Huynh’s arguments aren’t new. She says valuations are stretched while earnings stagnate, a sign “fear of missing out” has blinded traders to deteriorating fundamentals. Her team cut its recommended global stock allocation to 35% from 40% about two weeks ago and said nothing that has happened since has altered the view.

As is true for most equity bears, the relentless decline in Treasury yields provides reason enough to lighten up on stocks, pointing to gathering economic weakness. And while Powell’s dovishness has been enough to revive financial markets, expecting monetary policy to do the same for the economy is asking too much.

“At this stage of the economic cycle, you’re either going to have a recession next year or a cyclical slowdown,” she said. “If the Fed cuts rates, do you think we’ll see a global growth recovery? It’s not the case.”

Much of the view is shared at Deutsche Bank Securities in New York. Dokyoung Lee, who helps manage about $1.5 billion in the firm’s multi-asset portfolio in the Americas, has been trimming his overweight position in global equities since April and turned underweight equities in May. He’s now 5% underweight global stocks, while increasing his allocation to bond-like REITs and infrastructure stocks.

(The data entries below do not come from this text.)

import Literature.Probability.LatticeModels.MedialCycleSeparation
import Literature.Probability.LatticeModels.MedialCycleHopf
import HarnessLib

/-!
# Node 1 of crit-ising.S18, corrected form: the discharge

Topic `Literature/Probability/LatticeModels`; sibling `…Proofs` file of `FKInterfacePairing.lean`
(where the named fact `isSHolomorphic_fkIsingObservable_of_zdArcA_connected` — Smirnov's
s-holomorphicity of the critical FK-Ising observable for admissible Dobrushin data with a
connected wired arc, Ann. Math. 172 (2010), Lemma 4.5 with Remark 4.6 — is vendored). The ten
instalments of the discharge programme reduced it to the planar fact T2 `medialCycle_turning`
(`isSHolomorphic_fkIsingObservable_of_zdArcA_connected_of_turning`, `MedialCycleSeparation.lean`);
T2 is now a theorem (`medialCycle_turning_holds`, `MedialCycleHopf.lean`; a second proof via
Hopf's Umlaufsatz for simple closed polygons, `Topology/PlaneTopology/PolygonUmlaufsatz.lean`, is
in `MedialCycleTurning.lean`), so the corrected node-1 fact is unconditional:
`isSHolomorphic_fkIsingObservable_of_zdArcA_connected_holds`. Nothing else is in this file.

The tree's original, unconditional `isSHolomorphic_fkIsingObservable` (`FermionicObservable.lean`)
is NOT discharged and is very probably false as stated (wired islands: `IsZdAdmissible` does not
make the discrete wired arc connected through `Ω_δ`; see the module docstring of
`FKInterfacePairing.lean`); the statement the printed proof supports is the `_of_zdArcA_connected`
form proved here.
-/

namespace Literature.Probability.LatticeModels

/-- **Smirnov's s-holomorphicity of the critical FK-Ising observable, connected wired arc —
proved** (the named fact `isSHolomorphic_fkIsingObservable_of_zdArcA_connected` of
`FKInterfacePairing.lean` discharged): for admissible Dobrushin data on `δℤ²` whose discrete arc `A`
is connected through the edges of `Ω_δ`, some nonzero constant multiple of the FK-Ising fermionic
observable at `p_c = √2/(1+√2)` is s-holomorphic on the interior medial vertices. Assembled from
`isSHolomorphic_fkIsingObservable_of_zdArcA_connected_of_turning` (the pairing/weight-table/
projection instalments, `MedialCycleSeparation.lean`) and the Umlaufsatz for cycles of the turning
rule `medialCycle_turning_holds` (`MedialCycleHopf.lean`). [cite: Smirnov2010, Lemma 4.5 and Remark 4.6] -/
theorem isSHolomorphic_fkIsingObservable_of_zdArcA_connected_holds :
    isSHolomorphic_fkIsingObservable_of_zdArcA_connected :=
  isSHolomorphic_fkIsingObservable_of_zdArcA_connected_of_turning medialCycle_turning_holds

end Literature.Probability.LatticeModels
variable {F : Type*} [Field F] {n : ℕ} {ι₁ ι₁' ι₂ : Type*}
  (eJ : Fin n × Fin 2 ≃ ι₁) (eJ' : Fin n × Fin 2 ≃ ι₁') (d : F)
  (Zm : (ι₁' → F) → ((Fin 2 → F) →ₗ[F] (ι₁ → F)))
  (hZm : ∀ (s : ι₁' → F) (ζ : Fin 2 → F) (j : Fin n),
    Zm s ζ (eJ (j, 0)) = ζ 0 * s (eJ' (j, 0)) + d * ζ 1 * s (eJ' (j, 1)) ∧
    Zm s ζ (eJ (j, 1)) = ζ 0 * s (eJ' (j, 1)) + ζ 1 * s (eJ' (j, 0)))

include hZm in
/-- the `2 × 2` minor of `Z_sᵀ` at the two slots of the `j`-th `E_w`-coordinate is `!![x_j, y_j; d·y_j, x_j]` (rows: `ζ = 1`, `ζ = δ`), in (an-3a)'s
`hZJ` letter shape at any slot equivalence `e′` through those slots. [cite: KudlaRallis1994, §2 (2.10)–(2.12)] -/
theorem minor_apply (s : ι₁' → F) (j : Fin n) (e' : Fin 2 ⊕ ι₂ ≃ ι₁) (he' : ∀ c, e' (Sum.inl c) = eJ (j, c)) (k k' : Fin 2) :
    (!![s (eJ' (j, 0)), s (eJ' (j, 1)); d * s (eJ' (j, 1)), s (eJ' (j, 0))] : Matrix (Fin 2) (Fin 2) F) k k' =
      Zm s (Pi.single k 1) (e' (Sum.inl k')) := by
  rw [he']
  fin_cases k <;> fin_cases k' <;> simp [fun ζ => (hZm s ζ j).1, fun ζ => (hZm s ζ j).2]

/-- its determinant is the norm `x_j² − d·y_j² = N(x_j + y_jδ)`. [cite: Omeara1963, §63B] -/
theorem det_minor (x y : F) : (!![x, y; d * y, x] : Matrix (Fin 2) (Fin 2) F).det = x ^ 2 - d * y ^ 2 := by
  rw [Matrix.det_fin_two_of]
  ring

/-- its inverse is `N(s_j)⁻¹ · !![x_j, −y_j; −d·y_j, x_j]` — entries RATIONAL in `s`, which is what makes the frames measurable. [cite: WeilBNT1967, Chap. I §2] -/
theorem inv_minor (x y : F) :
    (!![x, y; d * y, x] : Matrix (Fin 2) (Fin 2) F)⁻¹ = (x ^ 2 - d * y ^ 2)⁻¹ • !![x, -y; -(d * y), x] := by
  rw [Matrix.inv_def, Matrix.det_fin_two_of, Matrix.adjugate_fin_two_of, Ring.inverse_eq_inv',
    show x * x - y * (d * y) = x ^ 2 - d * y ^ 2 by ring]

/-- the inverse minor applied to a vector, in closed form: `(!![x, y; d y, x])⁻¹ w = N⁻¹ · (x w₀ − y w₁, x w₁ − d y w₀)`. [cite: WeilBNT1967, Chap. I §2] -/
theorem inv_minor_mulVec (x y : F) (w : Fin 2 → F) :
    (!![x, y; d * y, x] : Matrix (Fin 2) (Fin 2) F)⁻¹ *ᵥ w =
      ![(x ^ 2 - d * y ^ 2)⁻¹ * (x * w 0 - y * w 1), (x ^ 2 - d * y ^ 2)⁻¹ * (x * w 1 - d * y * w 0)] := by
  rw [inv_minor]
  funext k
  fin_cases k <;> simp [Matrix.mulVec, dotProduct, Fin.sum_univ_two, Matrix.smul_apply] <;> ring

include hZm in
/-- `(s, ζ) ↦ Z_s ζ` is (jointly) continuous — every coordinate is a polynomial; = (I1) ★ `integrable_vectorAlongGraph`'s letter `hZc`.
[cite: WeilBNT1967, Chap. I §2] -/
theorem continuous_zm [TopologicalSpace F] [ContinuousAdd F] [ContinuousMul F] :
    Continuous fun p : (ι₁' → F) × (Fin 2 → F) => Zm p.1 p.2 := by
  refine continuous_pi fun i => ?_
  obtain ⟨⟨j, c⟩, rfl⟩ := eJ.surjective i
  fin_cases c
  · exact (continuous_congr fun p : (ι₁' → F) × (Fin 2 → F) => (hZm p.1 p.2 j).1).2 (by fun_prop)
  · exact (continuous_congr fun p : (ι₁' → F) × (Fin 2 → F) => (hZm p.1 p.2 j).2).2 (by fun_prop)

include hZm in
/-- every coordinate of `Z_s ζ` is continuous in `s`. [cite: WeilBNT1967, Chap. I §2] -/
theorem continuous_zm_apply [TopologicalSpace F] [ContinuousAdd F] [ContinuousMul F] (ζ : Fin 2 → F) (i : ι₁) :
    Continuous fun s : ι₁' → F => Zm s ζ i :=
  ((continuous_apply i).comp (continuous_zm eJ eJ' d Zm hZm)).comp (continuous_id.prodMk continuous_const)

end Minor

/-! ## §3 The lower-bound letter `hZlow` of (I2)∕(an-3b): `Z_s ζ` small ⇒ `ζ` small by the level of `s` -/

section LowerBound

variable {F : Type*} [Field F] [ValuativeRel F] [TopologicalSpace F] [IsNonarchimedeanLocalField F]
  {n : ℕ} {ι₁ ι₁' : Type*} [Fintype ι₁'] [Nonempty ι₁']
  (eJ : Fin n × Fin 2 ≃ ι₁) (eJ' : Fin n × Fin 2 ≃ ι₁') (d : F)
  (Zm : (ι₁' → F) → ((Fin 2 → F) →ₗ[F] (ι₁ → F)))
  (hZm : ∀ (s : ι₁' → F) (ζ : Fin 2 → F) (j : Fin n),
    Zm s ζ (eJ (j, 0)) = ζ 0 * s (eJ' (j, 0)) + d * ζ 1 * s (eJ' (j, 1)) ∧
    Zm s ζ (eJ (j, 1)) = ζ 0 * s (eJ' (j, 1)) + ζ 1 * s (eJ' (j, 0)))

include hZm in
/-- **THE LOWER-BOUND LETTER `hZlow`** of K2Liu-p08's (I2) `integrable_frameDensity` ∕ ★ p864503 (an-3b) `fibreMass_box_le`'s `hZ`: given FILE 1's letter
`hlow` (`q^{−ℓ} ≤ max(|x|,|y|)`, `αx + dβy, αy + βx ∈ 𝔭^K ⇒ α, β ∈ 𝔭^{K − ℓ − c₀}`; at `F := K_v`: ★ `K2LiuQuadraticCoordinateMultiplication.mem_primePowBall_of_mul_mem`
with `c₀ = c₄ + 2|c_d|`), for every `s ≠ 0`, `N`, `ζ`: `Z_s ζ ∈ (𝔭^N)^{ι₁} ⇒ ζ ∈ (𝔭^{N − level s − c₀})²` — read at an `E_w`-coordinate `j` of `s` carrying a
coordinate of maximal size `q^{−level s}` (★ `SplitPlace.mem_shell_level`). [cite: WeilBNT1967, Chap. II §2, Def. 2] [cite: Omeara1963, §63B] -/
theorem zm_lowerBound (c₀ : ℤ)
    (hlow : ∀ ⦃α β x y : F⦄ ⦃Kx ℓ : ℤ⦄, ((residueFieldCard F : ℝ≥0)⁻¹) ^ ℓ ≤ max (normAbs F x) (normAbs F y) →
      α * x + d * β * y ∈ primePowBall F Kx → α * y + β * x ∈ primePowBall F Kx →
      α ∈ primePowBall F (Kx - ℓ - c₀) ∧ β ∈ primePowBall F (Kx - ℓ - c₀))
    (s : ι₁' → F) (hs : s ≠ 0) (N : ℤ) (ζ : Fin 2 → F) (hζ : Zm s ζ ∈ piPrimePowBall F ι₁ N) :
    ζ ∈ piPrimePowBall F (Fin 2) (N - level s - c₀) := by
  obtain ⟨i, hi⟩ := exists_normAbs_apply_eq_of_mem_shell (mem_shell_level hs)
  obtain ⟨⟨j, c⟩, rfl⟩ := eJ'.surjective i
  have hxy : ((residueFieldCard F : ℝ≥0)⁻¹) ^ level s ≤ max (normAbs F (s (eJ' (j, 0)))) (normAbs F (s (eJ' (j, 1)))) := by
    fin_cases c
    · exact le_max_of_le_left (le_of_eq (by simpa using hi.symm))
    · exact le_max_of_le_right (le_of_eq (by simpa using hi.symm))
  have h1 := mem_piPrimePowBall_iff.1 hζ (eJ (j, 0)); have h2 := mem_piPrimePowBall_iff.1 hζ (eJ (j, 1))
  rw [(hZm s ζ j).1] at h1; rw [(hZm s ζ j).2] at h2
  obtain ⟨hα, hβ⟩ := hlow hxy h1 h2
  exact mem_piPrimePowBall_iff.2 fun k => by fin_cases k <;> first | exact hα | exact hβ

end LowerBound

/-! ## §4 The chart frames at ONE slot equivalence: `(A, hA, hres′, hAm, hdetm)` -/

section Frames

variable {F : Type*} [Field F] [ValuativeRel F] [TopologicalSpace F] [IsNonarchimedeanLocalField F]
  [MeasurableSpace F] [BorelSpace F]
  {n : ℕ} {ι₁ ι₁' ι₂ : Type*} [Fintype ι₁] [Fintype ι₁'] [Fintype ι₂] [DecidableEq ι₁] [DecidableEq ι₂]
  (eJ : Fin n × Fin 2 ≃ ι₁) (eJ' : Fin n × Fin 2 ≃ ι₁') (eA : Fin 2 ⊕ ι₂ ≃ ι₁) {d : F} (hd : ¬ IsSquare d)
  (Zm : (ι₁' → F) → ((Fin 2 → F) →ₗ[F] (ι₁ → F)))
  (hZm : ∀ (s : ι₁' → F) (ζ : Fin 2 → F) (j : Fin n),
    Zm s ζ (eJ (j, 0)) = ζ 0 * s (eJ' (j, 0)) + d * ζ 1 * s (eJ' (j, 1)) ∧
    Zm s ζ (eJ (j, 1)) = ζ 0 * s (eJ' (j, 1)) + ζ 1 * s (eJ' (j, 0)))
import Mathlib
import Summits.Ventures.PercRepro2.Star3Row

/-!
# THE THREE-PIN STAR IN THE SUPPORT GRAPH (blind cell PercRepro2, night-1 g27; proofs/NIGHT1-G27.md §3)

The class of Star3Main.lean / Star3Row.lean asked of the LITERAL graph (`a₃` has exactly the three edges
`g = {a₃, o}`, `e = {a₃, a₁}`, `d = {a₃, a₂}`); here the same with every OTHER edge at `a₃` of weight `0`
(`hstar : ∀ e', a₃ ∈ ends e' → e' ≠ g → e' ≠ e → e' ≠ d → p e' = 0`), through g23's support transport
(`nMixChord_normDZ_restrict_iff`, `nMixChord_normDZ2_restrict_iff`, `HCov_restrict_iff`): `starSupport3 ends a₃ g e d`
= the edges that are not «at `a₃` and different from `g`, `e`, `d`», on which the star is literal
(`star3_restrict`).  **`dzChord_o_edge_of_three_pin_star_support`**, **`HCov_three_pin_star_support`**,
**`dz2Chord_o_edge_of_three_pin_star_support`**, and the root mirrors `…₂…`.  Own code (from g24's
MixChordOStarSupport.lean pattern); standard axioms.
-/

namespace Summit.Ventures.PercRepro2

open UnionCluster CovForm

namespace Mix

open OStar

namespace OStar3

open Support

section SupportStar

open scoped Classical in
/-- The edges that are not «at `a₃` and different from `g`, `e`, `d`». -/
noncomputable def starSupport3 {V : Type*} {E : Type*} [Fintype E] (ends : E → Sym2 V) (a₃ : V) (g e d : E) :
    Finset E :=
  Finset.univ.filter fun e' => ¬ (a₃ ∈ ends e' ∧ e' ≠ g ∧ e' ≠ e ∧ e' ≠ d)

variable {V : Type*} {E : Type*} [Fintype E] [DecidableEq E] [Fintype V] [DecidableEq V] {R : Type*}
  [Field R] [LinearOrder R] [IsStrictOrderedRing R]

variable (p : E → R) (ends : E → Sym2 V) {o a₁ a₂ a₃ : V} (b : V) {f g e d : E}

omit [DecidableEq E] [Fintype V] [DecidableEq V] [Field R] [LinearOrder R] [IsStrictOrderedRing R] in
/-- Membership in `starSupport3`. -/
lemma mem_starSupport3 {e' : E} :
    e' ∈ starSupport3 ends a₃ g e d ↔ ¬ (a₃ ∈ ends e' ∧ e' ≠ g ∧ e' ≠ e ∧ e' ≠ d) := by
  classical
  simp [starSupport3]

omit [DecidableEq E] [Fintype V] [DecidableEq V] [LinearOrder R] [IsStrictOrderedRing R] in
/-- Every edge off `starSupport3` has weight `0` under the support-star hypothesis. -/
lemma starSupport3_zero (hstar : ∀ e', a₃ ∈ ends e' → e' ≠ g → e' ≠ e → e' ≠ d → p e' = 0) :
    ∀ e', e' ∉ starSupport3 ends a₃ g e d → p e' = 0 := by
  intro e' he'
  rw [mem_starSupport3, not_not] at he'
  exact hstar e' he'.1 he'.2.1 he'.2.2.1 he'.2.2.2

omit [DecidableEq E] [Fintype V] [DecidableEq V] [Field R] [LinearOrder R] [IsStrictOrderedRing R] in
/-- `g` lies in the star support. -/
lemma g_mem_starSupport3 : g ∈ starSupport3 ends a₃ g e d := by
  rw [mem_starSupport3]
  exact fun h => h.2.1 rfl

omit [DecidableEq E] [Fintype V] [DecidableEq V] [Field R] [LinearOrder R] [IsStrictOrderedRing R] in
/-- `e` lies in the star support. -/
lemma e_mem_starSupport3 : e ∈ starSupport3 ends a₃ g e d := by
  rw [mem_starSupport3]
  exact fun h => h.2.2.1 rfl

omit [DecidableEq E] [Fintype V] [DecidableEq V] [Field R] [LinearOrder R] [IsStrictOrderedRing R] in
/-- `d` lies in the star support. -/
lemma d_mem_starSupport3 : d ∈ starSupport3 ends a₃ g e d := by
  rw [mem_starSupport3]
  exact fun h => h.2.2.2 rfl

omit [DecidableEq E] [Fintype V] [DecidableEq V] [Field R] [LinearOrder R] [IsStrictOrderedRing R] in
/-- An `o`-edge `{o, x}` with `x ≠ a₃` lies in the star support. -/
lemma o_edge_mem_starSupport3 {x : V} (hf : ends f = s(o, x)) (ho : o ≠ a₃) (h3x : a₃ ≠ x) :
    f ∈ starSupport3 ends a₃ g e d := by
  rw [mem_starSupport3]
  rintro ⟨h, -⟩
  rw [hf, Sym2.mem_iff] at h
  rcases h with h | h
  · exact ho h.symm
  · exact h3x h

omit [DecidableEq E] [Fintype V] [DecidableEq V] [Field R] [LinearOrder R] [IsStrictOrderedRing R] in
/-- In the restricted graph the star is literal: `g`, `e`, `d` are the only edges at `a₃`. -/
lemma star3_restrict :
    ∀ e' : {e' // e' ∈ starSupport3 ends a₃ g e d},
      a₃ ∈ restrictEnds (starSupport3 ends a₃ g e d) ends e' →
        e' = ⟨g, g_mem_starSupport3 ends⟩ ∨ e' = ⟨e, e_mem_starSupport3 ends⟩ ∨
          e' = ⟨d, d_mem_starSupport3 ends⟩ := by
  intro e' he'
  have h := (mem_starSupport3 ends).1 e'.2
  by_cases h1 : e' = ⟨g, g_mem_starSupport3 ends⟩
  · exact Or.inl h1
  · by_cases h2 : e' = ⟨e, e_mem_starSupport3 ends⟩
    · exact Or.inr (Or.inl h2)
    · refine Or.inr (Or.inr ?_)
      by_contra h3
      exact h ⟨he', fun hg => h1 (Subtype.ext hg), fun he => h2 (Subtype.ext he), fun hd => h3 (Subtype.ext hd)⟩

/-- **The three-pin star in the support graph: the `D·Z`-chord along `{o, a₁}`** (every other edge at `a₃`
of weight `0`). -/
theorem dzChord_o_edge_of_three_pin_star_support (hp : IsProbVec p) (hf : ends f = s(o, a₁))
    (hg : ends g = s(a₃, o)) (he : ends e = s(a₃, a₁)) (hd : ends d = s(a₃, a₂))
    (hstar : ∀ e', a₃ ∈ ends e' → e' ≠ g → e' ≠ e → e' ≠ d → p e' = 0)
    (h12 : a₁ ≠ a₂) (h13 : a₁ ≠ a₃) (h23 : a₂ ≠ a₃) (ho1 : o ≠ a₁) (ho2 : o ≠ a₂) (ho3 : o ≠ a₃)
    (hb3 : b ≠ a₃) :
    NMixChord (normDZ ends a₁ a₂ a₃) p ends o a₁ a₂ a₃ b f := by
  have hS := starSupport3_zero p ends hstar
  have hfS := o_edge_mem_starSupport3 ends (g := g) (e := e) (d := d) hf ho3 h13.symm
  rw [nMixChord_normDZ_restrict_iff _ hS ends o a₁ a₂ a₃ b hfS]
  have hg' : restrictEnds (starSupport3 ends a₃ g e d) ends ⟨g, g_mem_starSupport3 ends⟩ = s(a₃, o) := hg
  have he' : restrictEnds (starSupport3 ends a₃ g e d) ends ⟨e, e_mem_starSupport3 ends⟩ = s(a₃, a₁) := he
  have hd' : restrictEnds (starSupport3 ends a₃ g e d) ends ⟨d, d_mem_starSupport3 ends⟩ = s(a₃, a₂) := hd
  exact dzChord_o_edge_of_three_pin_star _ _ b (isProbVec_restrict p _ hp) hf hg' he' hd' (star3_restrict ends)
    h12 h13 h23 ho1 ho2 ho3 hb3

/-- **(HCOV) on the three-pin star in the support graph.** -/
theorem HCov_three_pin_star_support (hp : IsProbVec p) (hg : ends g = s(a₃, o)) (he : ends e = s(a₃, a₁))
    (hd : ends d = s(a₃, a₂)) (hstar : ∀ e', a₃ ∈ ends e' → e' ≠ g → e' ≠ e → e' ≠ d → p e' = 0)
    (h12 : a₁ ≠ a₂) (h13 : a₁ ≠ a₃) (h23 : a₂ ≠ a₃) (ho3 : o ≠ a₃) (hb3 : b ≠ a₃) :
    HCov p ends o a₁ a₂ a₃ b := by
  have hS := starSupport3_zero p ends hstar
  rw [HCov_restrict_iff _ hS ends o a₁ a₂ a₃ b]
  have hg' : restrictEnds (starSupport3 ends a₃ g e d) ends ⟨g, g_mem_starSupport3 ends⟩ = s(a₃, o) := hg
  have he' : restrictEnds (starSupport3 ends a₃ g e d) ends ⟨e, e_mem_starSupport3 ends⟩ = s(a₃, a₁) := he
  have hd' : restrictEnds (starSupport3 ends a₃ g e d) ends ⟨d, d_mem_starSupport3 ends⟩ = s(a₃, a₂) := hd
  exact HCov_three_pin_star _ _ b (isProbVec_restrict p _ hp) hg' he' hd' (star3_restrict ends) h12 h13 h23
    ho3 hb3

/-- **The chain's row on the three-pin star in the support graph** (`NMixChord normDZ2` along `{o, a₁}`). -/
theorem dz2Chord_o_edge_of_three_pin_star_support (hp : IsProbVec p) (hf : ends f = s(o, a₁))
    (hg : ends g = s(a₃, o)) (he : ends e = s(a₃, a₁)) (hd : ends d = s(a₃, a₂))
    (hstar : ∀ e', a₃ ∈ ends e' → e' ≠ g → e' ≠ e → e' ≠ d → p e' = 0)
    (h12 : a₁ ≠ a₂) (h13 : a₁ ≠ a₃) (h23 : a₂ ≠ a₃) (ho1 : o ≠ a₁) (ho2 : o ≠ a₂) (ho3 : o ≠ a₃)
    (hb3 : b ≠ a₃) :
    NMixChord (normDZ2 ends a₁ a₂ a₃) p ends o a₁ a₂ a₃ b f :=
  nMixChord_DZ2_of_DZ hp
    (dzChord_o_edge_of_three_pin_star_support p ends b hp hf hg he hd hstar h12 h13 h23 ho1 ho2 ho3 hb3)
    (HCov_three_pin_star_support (Function.update p f 0) ends b (hp.update f le_rfl zero_le_one) hg he hd
      (fun e' h3 hg' he' hd' => by
        rw [Function.update_of_ne]
        · exact hstar e' h3 hg' he' hd'
        · intro hef
          rw [hef, hf, Sym2.mem_iff] at h3
          rcases h3 with h | h
          · exact ho3 h.symm
          · exact h13 h.symm)
      h12 h13 h23 ho3 hb3)

/-- **The three-pin star in the support graph at the root `a₂`: the `D·Z`-chord along `{o, a₂}`.** -/
theorem dzChord_o_edge₂_of_three_pin_star_support (hp : IsProbVec p) (hf : ends f = s(o, a₂))
    (hg : ends g = s(a₃, o)) (he : ends e = s(a₃, a₁)) (hd : ends d = s(a₃, a₂))
    (hstar : ∀ e', a₃ ∈ ends e' → e' ≠ g → e' ≠ e → e' ≠ d → p e' = 0)
    (h12 : a₁ ≠ a₂) (h13 : a₁ ≠ a₃) (h23 : a₂ ≠ a₃) (ho1 : o ≠ a₁) (ho2 : o ≠ a₂) (ho3 : o ≠ a₃)
    (hb3 : b ≠ a₃) :
    NMixChord (normDZ ends a₁ a₂ a₃) p ends o a₁ a₂ a₃ b f := by
  have hS := starSupport3_zero p ends hstar
  have hfS := o_edge_mem_starSupport3 ends (g := g) (e := e) (d := d) hf ho3 h23.symm
  rw [nMixChord_normDZ_restrict_iff _ hS ends o a₁ a₂ a₃ b hfS]
  have hg' : restrictEnds (starSupport3 ends a₃ g e d) ends ⟨g, g_mem_starSupport3 ends⟩ = s(a₃, o) := hg
  have he' : restrictEnds (starSupport3 ends a₃ g e d) ends ⟨e, e_mem_starSupport3 ends⟩ = s(a₃, a₁) := he
  have hd' : restrictEnds (starSupport3 ends a₃ g e d) ends ⟨d, d_mem_starSupport3 ends⟩ = s(a₃, a₂) := hd
  exact dzChord_o_edge₂_of_three_pin_star _ _ b (isProbVec_restrict p _ hp) hf hg' he' hd'
    (star3_restrict ends) h12 h13 h23 ho1 ho2 ho3 hb3

/-- **The chain's row on the three-pin star in the support graph at the root `a₂`.** -/
theorem dz2Chord_o_edge₂_of_three_pin_star_support (hp : IsProbVec p) (hf : ends f = s(o, a₂))
    (hg : ends g = s(a₃, o)) (he : ends e = s(a₃, a₁)) (hd : ends d = s(a₃, a₂))
    (hstar : ∀ e', a₃ ∈ ends e' → e' ≠ g → e' ≠ e → e' ≠ d → p e' = 0)
    (h12 : a₁ ≠ a₂) (h13 : a₁ ≠ a₃) (h23 : a₂ ≠ a₃) (ho1 : o ≠ a₁) (ho2 : o ≠ a₂) (ho3 : o ≠ a₃)
    (hb3 : b ≠ a₃) :
    NMixChord (normDZ2 ends a₁ a₂ a₃) p ends o a₁ a₂ a₃ b f :=
  nMixChord_DZ2_of_DZ hp
    (dzChord_o_edge₂_of_three_pin_star_support p ends b hp hf hg he hd hstar h12 h13 h23 ho1 ho2 ho3 hb3)
    (HCov_three_pin_star_support (Function.update p f 0) ends b (hp.update f le_rfl zero_le_one) hg he hd
      (fun e' h3 hg' he' hd' => by
        rw [Function.update_of_ne]
        · exact hstar e' h3 hg' he' hd'
        · intro hef
          rw [hef, hf, Sym2.mem_iff] at h3
          rcases h3 with h | h
          · exact ho3 h.symm
          · exact h23 h.symm)
      h12 h13 h23 ho3 hb3)

end SupportStar

end OStar3

end Mix

end Summit.Ventures.PercRepro2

Likewise, Lee doesn’t regret making the underweight call just before the Fed decision sent everything higher.

“If you take a cold look at what’s going on and ask yourself about what exactly has changed, it’s not much. You still have a trade dispute with China and it’s not going to be easy for stocks,” Lee, head of multi-asset strategies in the Americas at Deutsche Bank Securities, said by phone from New York. “We have a lot of the same issues that we had going into yesterday. They won’t turn around on a dime.”

There are the factors that won’t go away even if Donald Trump and Chinese President Xi Jinping come closer to a trade agreement at the G-20 summit next week. Economic data in the U.S. isn’t stellar, a key manufacturing gauge is in contraction in most of the regions globally, a stock market rally comes amid minuscule fund flows, which hedge funds trimming their stock allocation to the lowest level in about five years.

Investors have pulled $152 billion from emerging and developed equity mutual and exchange-traded funds this year, strategists at Bank of America Corp say in citing EPFR Global data. About a third of the money was yanked from the U.S. passive and active funds.

“It’s not a time to be greedy,” Lee said. “Not at all.”